import Summits.CriticalPhenomena.PercolationContinuityZ3.Theorems.PercNearOneGluingNoHeavyQuantOneArmTwoEventually
import Literature.Barriers.CriticalPhenomena.LaceExpansionEtaZeroXSpaceExplicit
import HarnessLib

/-!
# (T1) with the SHARP exponent `2` for EVERY `d ≥ 10⁵⁰` — unconditional, explicit threshold

PAPER-2 track (i), ARM-3 (the power-law landmark), gen 6; companion of `…QuantOneArmTwoEventually.lean`
(`Quant.oneArmPolyDecayAtCritical_two_eventually`: `∃ D > 6, ∀ d ≥ D, …`, threshold existential).
builds on p205010 (kernel theorem, internal audit signed; external expert review pending).

The barrier catalogue now carries Hara's `x`-space asymptotics and Kozma–Nachmias's `ρ_ex = 1/2` with the
EXPLICIT threshold of the formal Hara–Slade proof
(`Literature.Barriers.CriticalPhenomena.rhoExHalf_of_haraSladeThreshold_le`, `…_of_ten_pow_fifty_le`,
`LaceExpansionEtaZeroXSpaceExplicit.lean`: `D_HS = 4 160 000·(275·5000·300·(16⁴+1)·4¹³)² ≈ 1.37·10⁴⁹ ≤ 10⁵⁰`).
In the lane's vocabulary this upgrades the tree's explicit unconditional row
`Quant.oneArmPolyDecay_of_ten_pow_fifty_le` (exponent `1/2`, `…QuantOneArmOfChiSubcritical.lean`) to the
sharp exponent:

* `Quant.oneArmPolyDecayAtCritical_two_of_haraSladeThreshold_le`, **`Quant.oneArmPolyDecayAtCritical_two_of_ten_pow_fifty_le`**
  — `10⁵⁰ ≤ d → ∃ C, OneArmPolyDecayAtCritical d 2 C` (`π_{p_c(ℤ^d)}(n) ≤ C n^{−2}`), UNCONDITIONAL;
* `Quant.oneArm_two_sided_of_ten_pow_fifty_le` — `c n^{−2} ≤ π_{p_c}(n) ≤ C n^{−2}` for every `d ≥ 10⁵⁰`;
* `Quant.oneArmPolyDecayAtCritical_exponent_le_two_of_ten_pow_fifty_le` — for `d ≥ 10⁵⁰` every (T1) instance
  has exponent `c ≤ 2` (attained and extremal);
* `Quant.meanFieldArmRows_of_ten_pow_fifty_le` — for every `d ≥ 10⁵⁰`: `(∃ C > 0, ThetaHolderNearCritical d 1 C) ∧
  (∃ C, OneArmPolyDecayAtCritical d 2 C) ∧ (∀ c C, OneArmPolyDecayAtCritical d c C → c ≤ 2)`.

So the dimension axis of the lane's (T1) table reads, in the kernel: `d = 2` power law (exponent `2^{−158}`);
`3 ≤ d ≤ 6` OPEN (the landmark; `c ≤ d/3`); `7 ≤ d ≤ 10` open (no method in print); `11 ≤ d < 10⁵⁰` exponent `2`
modulo the named facts `Hara2008_etaZeroXSpace` / Fitzner–van der Hofstad's computer-assisted bounds;
**`d ≥ 10⁵⁰`: exponent `2`, both bounds, UNCONDITIONAL**.  Honest reading: reproduction of published theorems
(Hara–Slade 1990, Hara 2008, Kozma–Nachmias 2011) with the un-optimised threshold of the formal proof; nothing
here bears on `3 ≤ d ≤ 6`.
-/

noncomputable section

namespace Summit.CriticalPhenomena.PercolationContinuityZ3.Theorems.Quant

open Literature.Probability.LatticeModels Literature.Probability.Percolation
  Literature.Barriers.CriticalPhenomena

variable {d : ℕ}

/-- **(T1) with the sharp exponent `2` for every `d ≥ D_HS = 4 160 000·(275·5000·300·(16⁴+1)·4¹³)²`, UNCONDITIONAL**:
`∃ C, OneArmPolyDecayAtCritical d 2 C` (Kozma–Nachmias 2011 Thm. 1 on the tree's explicit Hara–Slade / Hara chain).
[cite: KozmaNachmias2011, Thm. 1] [cite: Hara2008, Thm. 1.1] [cite: HaraSlade1990, Thm. 1.1 and p. 339] -/
theorem oneArmPolyDecayAtCritical_two_of_haraSladeThreshold_le
    (hd : 4160000 * (275 * 5000 * (300 * (16 ^ 4 + 1)) * 4 ^ 13) ^ 2 ≤ d) :
    ∃ C : ℝ, OneArmPolyDecayAtCritical d 2 C :=
  oneArmPolyDecayAtCritical_two_of_twoPointBoundedRatio (lt_of_lt_of_le (by norm_num) hd)
    (twoPointBoundedRatio_of_haraSladeThreshold_le hd)

/-- **For every `d ≥ 10⁵⁰`: `∃ C, OneArmPolyDecayAtCritical d 2 C`**, i.e. `π_{p_c(ℤ^d)}(n) ≤ C n^{−2}` for all
`n ≥ 1` — the sharp mean-field one-arm law as an UNCONDITIONAL kernel theorem with an explicit dimension threshold
(standard axioms, no named fact).  Upgrades `Quant.oneArmPolyDecay_of_ten_pow_fifty_le` (exponent `1/2`).
[cite: KozmaNachmias2011, Thm. 1] [cite: Hara2008, Thm. 1.1] -/
theorem oneArmPolyDecayAtCritical_two_of_ten_pow_fifty_le (hd : 10 ^ 50 ≤ d) :
    ∃ C : ℝ, OneArmPolyDecayAtCritical d 2 C :=
  oneArmPolyDecayAtCritical_two_of_haraSladeThreshold_le (le_trans (by norm_num) hd)

/-- **Both mean-field one-arm bounds for every `d ≥ 10⁵⁰`, UNCONDITIONAL**: `∃ c > 0, ∃ C`, for all `n ≥ 1`,
`c n^{−2} ≤ P_{p_c}(0 ↔ ∂B(n)) ≤ C n^{−2}` (the tree's `rhoExHalf_of_ten_pow_fifty_le` in the lane's vocabulary).
[cite: KozmaNachmias2011, Thm. 1] [cite: HeydenreichVanDerHofstad2017, Thm. 11.5 (11.3.2)] -/
theorem oneArm_two_sided_of_ten_pow_fifty_le (hd : 10 ^ 50 ≤ d) :
    ∃ c C : ℝ, 0 < c ∧ ∀ n : ℕ, 1 ≤ n →
      c * (n : ℝ) ^ (-(2 : ℝ)) ≤ (bondPercolation (zdGraph d) (criticalProbI d)).real (siteToBoundary d n) ∧
        (bondPercolation (zdGraph d) (criticalProbI d)).real (siteToBoundary d n) ≤ C * (n : ℝ) ^ (-(2 : ℝ)) := by
  obtain ⟨c, C, hc, hcC⟩ := rhoExHalf_of_ten_pow_fifty_le hd
  refine ⟨c, C, hc, fun n hn => ?_⟩
  have hn0 : (0 : ℝ) < n := by exact_mod_cast hn
  have hrw : (n : ℝ) ^ (-(2 : ℝ)) = ((n : ℝ) ^ 2)⁻¹ := by rw [Real.rpow_neg hn0.le, Real.rpow_two]
  obtain ⟨hlo, hhi⟩ := hcC n hn
  constructor
  · calc c * (n : ℝ) ^ (-(2 : ℝ)) = c / (n : ℝ) ^ 2 := by rw [hrw, div_eq_mul_inv]
      _ ≤ oneArmProb d (criticalProbI d) n := hlo
      _ = (bondPercolation (zdGraph d) (criticalProbI d)).real (siteToBoundary d n) := rfl
  · calc (bondPercolation (zdGraph d) (criticalProbI d)).real (siteToBoundary d n)
        = oneArmProb d (criticalProbI d) n := rfl
      _ ≤ C / (n : ℝ) ^ 2 := hhi
      _ = C * (n : ℝ) ^ (-(2 : ℝ)) := by rw [hrw, div_eq_mul_inv]

/-- **For every `d ≥ 10⁵⁰` the one-arm exponent `2` is extremal**: any `OneArmPolyDecayAtCritical d c C` has `c ≤ 2`
(`oneArmPolyDecayAtCritical_exponent_le_two_of_rhoExHalf` with `rhoExHalf_of_ten_pow_fifty_le`).  Unconditional.
[cite: KozmaNachmias2011, Thm. 1 (lower bound)] -/
theorem oneArmPolyDecayAtCritical_exponent_le_two_of_ten_pow_fifty_le (hd : 10 ^ 50 ≤ d) {c C : ℝ}
    (h : OneArmPolyDecayAtCritical d c C) : c ≤ 2 :=
  oneArmPolyDecayAtCritical_exponent_le_two_of_rhoExHalf (rhoExHalf_of_ten_pow_fifty_le hd) h

/-- **The complete mean-field row of the (T1)/(T2) table for EVERY `d ≥ 10⁵⁰`, UNCONDITIONAL**:
(i) `∃ C > 0, ThetaHolderNearCritical d 1 C` (the kernel Hara–Slade triangle condition with its explicit threshold,
`triangleCondition_of_haraSladeThreshold_le`, and Barsky–Aizenman `β = 1`), (ii) `∃ C, OneArmPolyDecayAtCritical d 2 C`
(Kozma–Nachmias), (iii) every (T1) instance has exponent `≤ 2`.  Standard axioms, no named fact.
[cite: HaraSlade1990, Thm. 1.1] [cite: HeydenreichVanDerHofstad2017, Thm. 4.1, Thm. 5.1 and Thm. 11.5] [cite: KozmaNachmias2011, Thm. 1] -/
theorem meanFieldArmRows_of_ten_pow_fifty_le (hd : 10 ^ 50 ≤ d) :
    (∃ C : ℝ, 0 < C ∧ ThetaHolderNearCritical d 1 C) ∧
      (∃ C : ℝ, OneArmPolyDecayAtCritical d 2 C) ∧
      (∀ c C : ℝ, OneArmPolyDecayAtCritical d c C → c ≤ 2) :=
  ⟨thetaHolderNearCritical_one_of_triangle (le_trans (by norm_num) hd)
      (triangleCondition_of_haraSladeThreshold_le (le_trans (by norm_num) hd)),
    oneArmPolyDecayAtCritical_two_of_ten_pow_fifty_le hd,
    fun _ _ h => oneArmPolyDecayAtCritical_exponent_le_two_of_ten_pow_fifty_le hd h⟩

end Summit.CriticalPhenomena.PercolationContinuityZ3.Theorems.Quant

end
——————————
**What to produce**
Write out again only the lines from the one with "(∀ c C : ℝ, OneArmPolyDecayAtCritical" through the last line of the records above. Keep every word as it stands.

**Task output**
      (∀ c C : ℝ, OneArmPolyDecayAtCritical d c C → c ≤ 2) :=
  ⟨thetaHolderNearCritical_one_of_triangle (le_trans (by norm_num) hd)
      (triangleCondition_of_haraSladeThreshold_le (le_trans (by norm_num) hd)),
    oneArmPolyDecayAtCritical_two_of_ten_pow_fifty_le hd,
    fun _ _ h => oneArmPolyDecayAtCritical_exponent_le_two_of_ten_pow_fifty_le hd h⟩

end Summit.CriticalPhenomena.PercolationContinuityZ3.Theorems.Quant

end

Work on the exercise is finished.